(Input records Opens)

/-
Copyright: lead seat `ym-line-sll-p1` (prover-ym-line-sll-p1-g0-0), route `SoftLoopLongLag`, cruxes `ColdBoxSoftLoopLagFloor`
(stmt-QuantumFields-22503, stub S2b `stub_datumStabilityLoopG`) and `SoftLoopLagFloorToTorus` (stmt-QuantumFields-22504, stub K2 `stub_meanSmoothG`).
-/
import Summits.QuantumFields.YangMills.Theorems.SoftLoopLongLagColdBoxSoftLoopLagFloorStubGaussCore
import Summits.QuantumFields.YangMills.Theorems.SourcedPressureJensenSourcedPressureIncrementCurvatureDecay

/-!
# Free lattice-Maxwell mutual inductances of time-separated `R×R` squares are `O(1)` (route `SoftLoopLongLag`, G-free bookkeeping)

WHAT.  There is an absolute constant `C` such that for every side `R` and all base points `x, y ∈ ℤ⁴` whose time coordinates differ by at
least `R`, the mutual inductance of the `(1,2)`-squares satisfies `|mutualInductance x y R| ≤ C` (`exists_abs_mutualInductance_le_of_time_sep`):
each of the `R⁴` plaquette pairs is at distance `≥ R`, where the curvature kernel is `≤ C₀(1 + dist)^{−4}` (tree
`exists_abs_curvatureTwoPoint_parallel_le_one_add`, Lawler's asymptotics), and `R⁴ (1+R)^{−4} ≤ 1`.  Consequently the lag-`T` double sums over
the time-zero cube are `≤ C·#(timeZeroCube R)²` for `T ≥ R` (`sum_sum_abs_mutualInductance_lag_le`).

WHY.  These are the sizes entering the weight-drift part (ii) of the background term of S2b (`β·Σ w δw' M ≤ β·w_max·δw_max·Σ|M|`) and
the same-datum mean-smoothness bookkeeping of K2 (cards `Cruxes/ColdBoxSoftLoopLagFloor/Lines/birth.md`, `Cruxes/SoftLoopLagFloorToTorus/Lines/birth.md`).

HONEST LABEL.  Free-field bookkeeping for a RECORD-label rung line (R2xi-G, leaf `WeakCouplingRates.XiPow` = an UPPER bound on the lattice mass gap);
NOT the Clay mass gap; no summit statement is touched.

References: G. Lawler, *Intersections of Random Walks* (1991) Thm 1.5.5; C. Garban, A. Sepúlveda, IMRN 2023 §4.
-/

set_option autoImplicit false

noncomputable section

open Finset Real
open Literature.Probability.LatticeModels (Site)
open Literature.MathematicalPhysics.QuantumLattice (ZdPlaquette)
open Literature.MathematicalPhysics.QuantumFieldTheory (curvatureTwoPoint)
open Summit.QuantumFields.YangMills.Cruxes.SourcedPressureIncrement.Birth (exists_abs_curvatureTwoPoint_parallel_le_one_add)

namespace Summit.QuantumFields.YangMills.Theorems.SoftLoopLongLag

/-- The Euclidean norm of an integer vector dominates the modulus of its time coordinate. -/
theorem abs_apply_zero_le_sqrt_sum_sq (z : Site 4) : |((z 0 : ℤ) : ℝ)| ≤ Real.sqrt (∑ k, (((z k : ℤ)) : ℝ) ^ 2) := by
  rw [← Real.sqrt_sq_eq_abs]
  exact Real.sqrt_le_sqrt (Finset.single_le_sum (f := fun k => (((z k : ℤ)) : ℝ) ^ 2) (fun k _ => sq_nonneg _) (Finset.mem_univ 0))

/-- **Time-separated squares have bounded mutual inductance.**  There is `C ≥ 0` with `|mutualInductance x y R| ≤ C` whenever the time
coordinates of the base points differ by at least `R`: `R ≤ |x₀ − y₀|`. -/
theorem exists_abs_mutualInductance_le_of_time_sep : ∃ C : ℝ, 0 ≤ C ∧ ∀ (R : ℕ) (x y : Site 4),
    (R : ℝ) ≤ |(((x 0 - y 0 : ℤ)) : ℝ)| → |mutualInductance x y R| ≤ C := by
  obtain ⟨C₀, hC₀, hdec⟩ := exists_abs_curvatureTwoPoint_parallel_le_one_add (d := 4) (by norm_num)
  refine ⟨C₀, hC₀, fun R x y hsep => ?_⟩
  have hR0 : (0 : ℝ) ≤ R := Nat.cast_nonneg _
  -- every plaquette pair is at distance `≥ R`, so each kernel value is `≤ C₀ (1+R)^{-4}`
  have hterm : ∀ a b a' b' : ℕ,
      |curvatureTwoPoint ((x + Pi.single 1 (a : ℤ) + Pi.single 2 (b : ℤ), ⟨((1 : Fin 4), (2 : Fin 4)), by decide⟩) : ZdPlaquette 4)
          (y + Pi.single 1 (a' : ℤ) + Pi.single 2 (b' : ℤ), ⟨((1 : Fin 4), (2 : Fin 4)), by decide⟩)| ≤
        C₀ * ((1 + (R : ℝ)) ^ 4)⁻¹ := by
    intro a b a' b'
    set p : Site 4 := x + Pi.single 1 (a : ℤ) + Pi.single 2 (b : ℤ) with hp
    set q : Site 4 := y + Pi.single 1 (a' : ℤ) + Pi.single 2 (b' : ℤ) with hq
    have h := hdec p q ⟨((1 : Fin 4), (2 : Fin 4)), by decide⟩
    set r : ℝ := Real.sqrt (∑ k, ((((p - q) k : ℤ)) : ℝ) ^ 2) with hr
    have hpq0 : (p - q) 0 = x 0 - y 0 := by
      simp [hp, hq]
    have hRr : (R : ℝ) ≤ r := by
      have := abs_apply_zero_le_sqrt_sum_sq (p - q)
      rw [hpq0] at this
      exact hsep.trans this
    have h1R : (0 : ℝ) < 1 + R := by linarith
    have hmono : (1 + r) ^ (-((4 : ℕ) : ℝ)) ≤ ((1 + (R : ℝ)) ^ 4)⁻¹ := by
      rw [Real.rpow_neg (by linarith [Real.sqrt_nonneg (∑ k, ((((p - q) k : ℤ)) : ℝ) ^ 2)]), Nat.cast_ofNat,
        show ((4 : ℝ)) = ((4 : ℕ) : ℝ) by norm_num, Real.rpow_natCast]
      exact inv_anti₀ (pow_pos h1R 4) (pow_le_pow_left₀ h1R.le (by linarith) 4)
    exact h.trans (mul_le_mul_of_nonneg_left hmono hC₀)
  -- sum the `R² × R²` bounds
  rw [mutualInductance, sum_rectSurface_eq]
  simp_rw [sum_rectSurface_eq y]
  calc |∑ a ∈ range R, ∑ b ∈ range R, ∑ a' ∈ range R, ∑ b' ∈ range R,
          curvatureTwoPoint ((x + Pi.single 1 (a : ℤ) + Pi.single 2 (b : ℤ), ⟨((1 : Fin 4), (2 : Fin 4)), by decide⟩) : ZdPlaquette 4)
            (y + Pi.single 1 (a' : ℤ) + Pi.single 2 (b' : ℤ), ⟨((1 : Fin 4), (2 : Fin 4)), by decide⟩)|
      ≤ ∑ a ∈ range R, ∑ b ∈ range R, ∑ a' ∈ range R, ∑ b' ∈ range R, C₀ * ((1 + (R : ℝ)) ^ 4)⁻¹ := by
        refine (abs_sum_le_sum_abs _ _).trans (sum_le_sum fun a _ => ?_)
        refine (abs_sum_le_sum_abs _ _).trans (sum_le_sum fun b _ => ?_)
        refine (abs_sum_le_sum_abs _ _).trans (sum_le_sum fun a' _ => ?_)
        exact (abs_sum_le_sum_abs _ _).trans (sum_le_sum fun b' _ => hterm a b a' b')
    _ = (R : ℝ) ^ 4 * (C₀ * ((1 + (R : ℝ)) ^ 4)⁻¹) := by
        simp only [sum_const, card_range, nsmul_eq_mul]
        ring
    _ ≤ C₀ := by
        have h1R : (0 : ℝ) < (1 + (R : ℝ)) ^ 4 := by positivity
        have hR4 : (R : ℝ) ^ 4 ≤ (1 + (R : ℝ)) ^ 4 := pow_le_pow_left₀ hR0 (by linarith) 4
        rw [show (R : ℝ) ^ 4 * (C₀ * ((1 + (R : ℝ)) ^ 4)⁻¹) = C₀ * ((R : ℝ) ^ 4 / (1 + (R : ℝ)) ^ 4) by ring]
        exact (mul_le_mul_of_nonneg_left ((div_le_one h1R).2 hR4) hC₀).trans (mul_one C₀).le

/-- **Lag-`T` inductance sums over the time-zero cube are `O(#cube²)`**: for `T ≥ R` and the constant `C` of
`exists_abs_mutualInductance_le_of_time_sep`, `Σ_{x,x' ∈ timeZeroCube R} |mutualInductance x (x' + T e₀) R| ≤ C · #(timeZeroCube R)²`. -/
theorem sum_sum_abs_mutualInductance_lag_le : ∃ C : ℝ, 0 ≤ C ∧ ∀ (R T : ℕ), R ≤ T →
    ∑ x ∈ timeZeroCube R, ∑ x' ∈ timeZeroCube R, |mutualInductance x (x' + Pi.single 0 (T : ℤ)) R| ≤
      C * ((timeZeroCube R).card : ℝ) ^ 2 := by
  obtain ⟨C, hC, hM⟩ := exists_abs_mutualInductance_le_of_time_sep
  refine ⟨C, hC, fun R T hRT => ?_⟩
  calc ∑ x ∈ timeZeroCube R, ∑ x' ∈ timeZeroCube R, |mutualInductance x (x' + Pi.single 0 (T : ℤ)) R|
      ≤ ∑ x ∈ timeZeroCube R, ∑ _x' ∈ timeZeroCube R, C := by
        refine sum_le_sum fun x hx => sum_le_sum fun x' hx' => hM R x _ ?_
        have hx0 : x 0 = 0 := (mem_filter.1 hx).2
        have hx'0 : x' 0 = 0 := (mem_filter.1 hx').2
        simp only [Pi.add_apply, Pi.single_eq_same, hx0, hx'0, zero_add, zero_sub, Int.cast_neg, Int.cast_natCast, abs_neg,
          Nat.abs_cast]
        exact_mod_cast hRT
    _ = C * ((timeZeroCube R).card : ℝ) ^ 2 := by
        simp only [sum_const, nsmul_eq_mul]
        ring

end Summit.QuantumFields.YangMills.Theorems.SoftLoopLongLag

end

(Input records Closes)

- _Task brief_
Look back at the entries above. Retype the line with "have hR0 : (0 : ℝ) ≤ R := Nat.cast_nonneg _", the line with "have h := hdec", and all lines in between.

- _Output below_
  have hR0 : (0 : ℝ) ≤ R := Nat.cast_nonneg _
  -- every plaquette pair is at distance `≥ R`, so each kernel value is `≤ C₀ (1+R)^{-4}`
  have hterm : ∀ a b a' b' : ℕ,
      |curvatureTwoPoint ((x + Pi.single 1 (a : ℤ) + Pi.single 2 (b : ℤ), ⟨((1 : Fin 4), (2 : Fin 4)), by decide⟩) : ZdPlaquette 4)
          (y + Pi.single 1 (a' : ℤ) + Pi.single 2 (b' : ℤ), ⟨((1 : Fin 4), (2 : Fin 4)), by decide⟩)| ≤
        C₀ * ((1 + (R : ℝ)) ^ 4)⁻¹ := by
    intro a b a' b'
    set p : Site 4 := x + Pi.single 1 (a : ℤ) + Pi.single 2 (b : ℤ) with hp
    set q : Site 4 := y + Pi.single 1 (a' : ℤ) + Pi.single 2 (b' : ℤ) with hq
    have h := hdec p q ⟨((1 : Fin 4), (2 : Fin 4)), by decide⟩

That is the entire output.